GARCIA, Jimenez de Cisneros

GARCIA, Jimenez de Cisneros Tractatus Directorii horarum canonicarum et Exercitatorii vite spiritualis

Paris, Jean Petit, 1511, 13 April


8vo. ff. 99 (v). A-B8, a-n8, last blank. Lettre Bâtard. Title in red and black, printer’s woodcut device within four block woodcut border, fine woodcut, white on black, criblé initials in various sizes, two small woodcut scenes of the life of Christ on verso of last, early autograph at head of t-p another on verso of last ‘1532’. Light age yellowing, minor light water-stain at gutter on a few quires, t-p very fractionally dusty. A very good clean copy, on thick, crisp paper, in excellent contemporary Parisian sheep, covers blind ruled to a ‘gril de St. Laurent’ design with blind rolls of thistles and acorns, spine with three blind ruled raised bands, corners a little worn, early repairs to head and tail of spine, remains of ties.

Very rare early printing of these treatises by the Spanish Franciscan Garcia de Cisneros, both important precursors of Spanish classical mysticism which had a profound influence on the ‘Spiritual Exercises’ of St. Ignatius Loyola, itself one of the most influential works of the C16th. “Fray Garcia Jimenez de Cisneros (1455-1510) was a first cousin of a Franciscan, Cardinal Francisco de Cisneros, right arm of the Catholic Kings in the religious reform of the peninsula.
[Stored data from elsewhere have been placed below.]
/-- **`Z`-sector twin** of `ssfDecoder_repeated_rounds_residual_le`: the same statement for the other error type of `Q_G` (decoders for syndromes `expanderHZ H`, harmless corrections `rowsp(expanderHX H)`, syndrome faults `Ds t ⊆ B × A`), from `ssfDecoder_residual_le_of_syndromeError_zsector`. Original docstring of the `X`-sector statement: Let `G` be `(Δ_A, Δ_B)`-biregular
(`Δ ≥ 1`) and `(γ_A, δ_A, γ_B, δ_B)`-expanding, `δ = max(δ_A, δ_B) ≥ 0`, `β₁ = 1 − 16δ`, and let `Dec` be ANY small-set-flip
decoder of the tree with threshold `κ`, `0 < κ`, `2κ < min Δ·β₁`; put `c = 4/(min Δ·β₁ − 2κ)`. Consider a state sequence
`st : ℕ → 𝔽₂^V` with `st 0 = 0` and, each round, new qubit faults `f t`, a noisy syndrome with faults `Ds t`, and the
correction: `st (t+1) = (st t ⊕ f t) ⊕ Dec(σ_X(st t ⊕ f t) ⊕ 𝟙_{Ds t})`. If `|f t| ≤ ε` and `|Ds t| ≤ d` for all `t` and
`max Δ·((c d + ε) + (max Δ·(c d + ε) + d)/κ) ≤ min Δ·min(γ_A n_A, γ_B n_B)`, then for EVERY `t` the residual `st t` is
equivalent modulo `C_Z^⊥` to a word of weight `≤ c·d`. Proof: induction on `t`; the decoder's input syndrome of round `t+1` is
that of the light representative `e'_t ⊕ f t` (weight `≤ c d + ε`), to which `ssfDecoder_residual_le_of_syndromeError`
applies. [cite: FawziGrospellierLeverrier2018FT, §1 (p0006 L8) and §2.4 (simplified model of fault tolerance; arXiv p0011), Cor 16] -/
theorem ssfDecoder_repeated_rounds_residual_le_zsector (H : Matrix B A (ZMod 2)) {dA dB : ℕ} {γA δA γB δB : ℝ}
    (hreg : IsBiregular H dA dB) (hexp : IsLeftRightExpanding H dA dB γA δA γB δB)
    (hdA : 0 < dA) (hdB : 0 < dB) (hδA : 0 ≤ δA) (hδB : 0 ≤ δB)
    {κ : ℝ} (hκ0 : 0 < κ) (hκ1 : 2 * κ < ((min dA dB : ℕ) : ℝ) * (1 - 16 * max δA δB))
    (Dec : Decoder (B × A → ZMod 2) ((A × A) ⊕ (B × B) → ZMod 2))
    (hDec : IsSSFDecoder κ (expanderHZ H) (expanderHX H) Dec)
    (f : ℕ → (A × A) ⊕ (B × B) → ZMod 2) (Ds : ℕ → Finset (B × A)) (st : ℕ → (A × A) ⊕ (B × B) → ZMod 2)
    (h0 : st 0 = 0)
    (hstep : ∀ t, st (t + 1) = (st t + f t) + Dec (expanderHZ H *ᵥ (st t + f t) + flipVec (Ds t)))
    {ε d : ℝ} (hf : ∀ t, (hammingNorm (f t) : ℝ) ≤ ε) (hD : ∀ t, ((Ds t).card : ℝ) ≤ d)
    (hbudget : ((max dA dB : ℕ) : ℝ)
        * ((4 / (((min dA dB : ℕ) : ℝ) * (1 - 16 * max δA δB) - 2 * κ) * d + ε)
          + (((max dA dB : ℕ) : ℝ) * (4 / (((min dA dB : ℕ) : ℝ) * (1 - 16 * max δA δB) - 2 * κ) * d + ε) + d) / κ)
      ≤ ((min dA dB : ℕ) : ℝ) * min (γA * Fintype.card A) (γB * Fintype.card B)) :
    ∀ t : ℕ, ∃ e' : (A × A) ⊕ (B × B) → ZMod 2, e' + st t ∈ rowSpace (expanderHX H) ∧
      (hammingNorm e' : ℝ) ≤ 4 / (((min dA dB : ℕ) : ℝ) * (1 - 16 * max δA δB) - 2 * κ) * d := by
  classical
  set c : ℝ := 4 / (((min dA dB : ℕ) : ℝ) * (1 - 16 * max δA δB) - 2 * κ) with hcdef
  have hc0 : 0 ≤ c := by rw [hcdef]; apply div_nonneg (by norm_num); linarith
  have hd0 : 0 ≤ d := le_trans (Nat.cast_nonneg _) (hD 0)
  have hdM' : (0 : ℝ) ≤ ((max dA dB : ℕ) : ℝ) := Nat.cast_nonneg _
  intro t
  induction t with
  | zero =>
    refine ⟨0, ?_, mul_nonneg hc0 hd0 |> fun h => by simpa using h⟩
    rw [h0, add_zero]; exact Submodule.zero_mem _
  | succ t ih =>
    obtain ⟨e', he', hle'⟩ := ih
    -- the light representative of the round's input error
    set g := e' + f t with hg
    have hgle : (hammingNorm g : ℝ) ≤ c * d + ε := by
      have h1 : (hammingNorm g : ℝ) ≤ hammingNorm e' + hammingNorm (f t) := by
        exact_mod_cast hammingNorm_add_le₃ e' (f t)
      linarith [hf t]
    -- it has the same syndrome as the actual input `st t ⊕ f t`
    have hdiff : (st t + f t) + g ∈ rowSpace (expanderHX H) := by
      have : (st t + f t) + g = e' + st t := by
        rw [hg]; funext q; simp only [Pi.add_apply]
        have key : ∀ s x e : ZMod 2, s + x + (e + x) = e + s := by decide
        exact key _ _ _
      rw [this]; exact he'
    have hsyn : expanderHZ H *ᵥ (st t + f t) = expanderHZ H *ᵥ g := by
      have h0' := expanderHZ_mulVec_eq_zero_of_mem_rowSpace_expanderHX H hdiff
      rw [Matrix.mulVec_add] at h0'
      have hneg : -(expanderHZ H *ᵥ g) = expanderHZ H *ᵥ g := funext fun i => ZMod.neg_eq_self_mod_two _
      rw [← hneg]; exact eq_neg_of_add_eq_zero_left h0'
    -- the single-shot theorem on the representative
    have hsmall : ((max dA dB : ℕ) : ℝ)
        * (hammingNorm g + (((max dA dB : ℕ) : ℝ) * hammingNorm g + (Ds t).card) / κ)
      ≤ ((min dA dB : ℕ) : ℝ) * min (γA * Fintype.card A) (γB * Fintype.card B) := by
      refine le_trans ?_ hbudget
      apply mul_le_mul_of_nonneg_left _ hdM'
      have h2 : (((max dA dB : ℕ) : ℝ) * hammingNorm g + (Ds t).card) / κ
          ≤ (((max dA dB : ℕ) : ℝ) * (c * d + ε) + d) / κ := by
        apply div_le_div_of_nonneg_right _ hκ0.le
        nlinarith [hD t, hgle, hdM']
      linarith
    obtain ⟨e'', he'', hle''⟩ := ssfDecoder_residual_le_of_syndromeError_zsector H hreg hexp hdA hdB hδA hδB
      hκ0 hκ1 Dec hDec g (Ds t) hsmall
    refine ⟨e'', ?_, hle''.trans (mul_le_mul_of_nonneg_left (hD t) hc0)⟩
    -- `e'' ⊕ st(t+1) = (e'' ⊕ g ⊕ Ê) ⊕ (st t ⊕ f t ⊕ g)`, both harmless
    rw [hstep t, hsyn]
    have hsplit : e'' + (st t + f t + Dec (expanderHZ H *ᵥ g + flipVec (Ds t)))
        = (e'' + (g + Dec (expanderHZ H *ᵥ g + flipVec (Ds t)))) + ((st t + f t) + g) := by
      funext q; simp only [Pi.add_apply]
      have key : ∀ a s x D y : ZMod 2, a + (s + x + D) = a + (y + D) + (s + x + y) := by decide
      exact key _ _ _ _ _
    rw [hsplit]
    exact Submodule.add_mem _ he'' hdiff
import Literature.MathematicalPhysics.QuantumFieldTheory.Balaban1983to89.B9Eq353FormDefectTowerTwoBackgrounds
import Literature.MathematicalPhysics.QuantumFieldTheory.Balaban1983to89.B9Eq3153FrakGLipschitzEnergy

/-!
# `Balaban1983to89.B9Eq3153FrakGkLipschitzEnergyTwoBackgrounds` — T. Bałaban, *Propagators for lattice gauge theories in a background field*, Commun. Math.
# Phys. **99** (1985) 389–434 [Balaban1985BackgroundPropagators] (3.153) p. 426 with Thm 3.13 p. 426, Thm 3.4 p. 400, (3.84)–(3.86) p. 407 AT `k = n+1`
# AVERAGING LEVELS ON PRINT's DIAGONAL, BETWEEN TWO SMALL BACKGROUNDS: **`‖𝔊_k(U)x − 𝔊_k(V)x‖_{N₁} ≤ C·δ·‖x‖` MODULO `C_R^{(2)}`, `C_{K,V}`, `C_{K,U}`** — the
# two-background («(b3)») twin of the NE9 owner's storey 6 `B9Eq3153FrakGkLipschitzEnergyDiagonal` (there `V = 1`, `δ = α`): the owner's abstract
# `B9Eq3153FrakGLipschitzEnergy.norm_apply_frakG_sub_le` (structures 0 := `V`, 1 := `U`) fed with INTENT-7's two-background form defect, the energy letters
# at `U` and at `V` (coercivity and the `RD*` row), the two-background derivative ∕ divergence ∕ `R` ∕ `Q_k` letters — in the DOUBLED flat weight `2N₁`
# (so that the base's divergence row `‖D*_V w‖ ≤ (1 + s_Sα)N₁(w) ≤ 2N₁(w)` is letter-free, as the abstract lemma wants)

statement-level skeleton of published theorems with citation tags; proofs where landed; nothing here is a claim about the Yang–Mills mass gap

PDF held: `paper:balaban1985-cmp99-background-propagators` (journal page = PDF page + 388), pp. 400, 407, 426 through the suppliers' quotations.

CITATION HEADER (lean-in-tree rule 2026-08-18).  Audit cell `pub-balaban`, sub-cell `t4`, NE9 crux team (2): LEAF PROVER 04 (`b2b-balaban-t4-ne9-formalise-leaf-04`
gen 77), INTENT-11.  WHY: the third row of the two-background energy ball (`G_k`: INTENT-8, `H_k`: INTENT-10, `𝔊_k`: this) — the input of the k-level
two-background (117) letter defects (the OWNER's offer l.51017).

THE PRINT.  (3.153) p. 426: `𝔊 = G − HQG − GDRD*G`-type third Green's letter; Thm 3.13 p. 426; (3.86) p. 407: Lipschitz in the background.

WHAT IS PROVED (sorry-free; 0 `def`; [folklore] composition BY NAME; nothing of [B9] asserted as printed).
* **`exists_norm_frakGk_sub_frakGk_le_two_backgrounds_closed`** — `∃ α₀ δ₀ C > 0` (`C` closed in `(d, a, L, M_φ, M_φ′, r, C_τ, ρ_w, C_R^{(2)}, C_{K,V}, C_{K,U})`)
  BEFORE the binders of INTENT-10 (`B9Eq3126H1kLipschitzEnergyTwoBackgrounds`), then for every `x`: `‖𝔊_k(U)x − 𝔊_k(V)x‖, ‖curl₁(…)‖, ‖div₁(…)‖ ≤ C·δ·‖x‖`,
  `𝔊_k(X) = frakGLatticeK hposX hQX`.
MODEL ∕ DECLARED READINGS.  Those of INTENT-7∕-10 (every window ∕ profile ∕ closeness letter, `C_R^{(2)}`, the `K⁻¹`-letters and the witnesses DISPLAYED);
`α₀ ≤ 1∕(s_S + 1)` added so that `s_Sα ≤ 1`.
HONEST SCOPE.  FIRST order between two small backgrounds on the diagonal ONLY; the `L²`∕energy clause — no kernel bound, no decay, NOT the (N)-reading; crude
constants.  NOT summit progress (cell pub-balaban: NE9 NOT PRINTED ∕ NOT PROVED; «NE9 ⇐ the named binders»; row WALLED ON A MODEL (O-NE9-1; #5 UNRULED); spine
PROVED 0∕9; rung (B)+1 finite T⁴ — NOT infinite volume, NOT mass gap, NOT BetaPertH, NOT Clay).  HONEST DEPENDENCY (cell line): continuum YM on T⁴ ⇐ BetaPertH ∧
nine spine estimates (0/9 proved); BetaPertH ⇐ (D1) ∧ (D4) ∧ CAP+tail; G-an2-4 gates asym, D1 and NE2/3/4.  NEW file; nothing modified.  Net new unproved facts: 0.
-/

noncomputable section

open scoped InnerProductSpace ComplexConjugate BigOperators

namespace Literature.MathematicalPhysics.QuantumFieldTheory.Balaban1983to89.B9Eq3153FrakGkLipschitzEnergyTwoBackgrounds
In 1493 together with thirteen other monks from the monastery of St. Benedict of Valladolid, he had arrived at Montserrat with a mission of reform. In 1499 he installed the first printing press in the monastery and in 1500 brought out his two major works: the ‘Ejercitatorio de Vida Espiritual’ and the ‘Directorio de las Horas Canonicas’. Neither .. are strictly speaking original works, but skillful compilations from the authors from the Middle Ages and the Devotio Moderna. Among these, five names in particular stand out: St. Bonaventura, Hugh of Balma, John Gerson, Gerard of Zutphen, and John Mombaer. From the first two, Cisneros took the classic scheme of the ‘three ways (purgative, illuminative and unitive); to Gerson may be traced many of the counsels and considerations on Prayer and the contemplative life; and to Zutphen and Mombaer the methodical presentation of the spiritual life characteristic of the Devotio Moderna.” Javier Melloni, ‘The Exercises of St. Ignatius Loyola in the Western Tradition.’ Guided by zeal for reform, and convinced of the virtues of methodical prayer, García de Cisneros devised these small teaching manuals to introduce novices to mental prayer, and guide their progress along the path of spiritual ascension. A close study shows it is not a merely a compilation, but a carefully designed work in its own right. The ‘Ejercitatorio’ is regarded as the first comprehensive Spanish methodical treatise on prayer. St. Ignatius spent a brief three day stay at the Abbey of Montserrat, where he hung up his sword and made a detailed confession. He no doubt became acquainted with Garcia’s de Cisneros’ work there and later during his stay at the small monastery of Manresa which also followed Garcia’s teachings and method. A very charming copy, entirely unsophisticated in its original Parisian blind-stamped binding. A very similar binding is shown in the British library catalogue of bindings, shelfmark c107bb83.

Not in BM STC Fr. C16th. Palau VI 98637.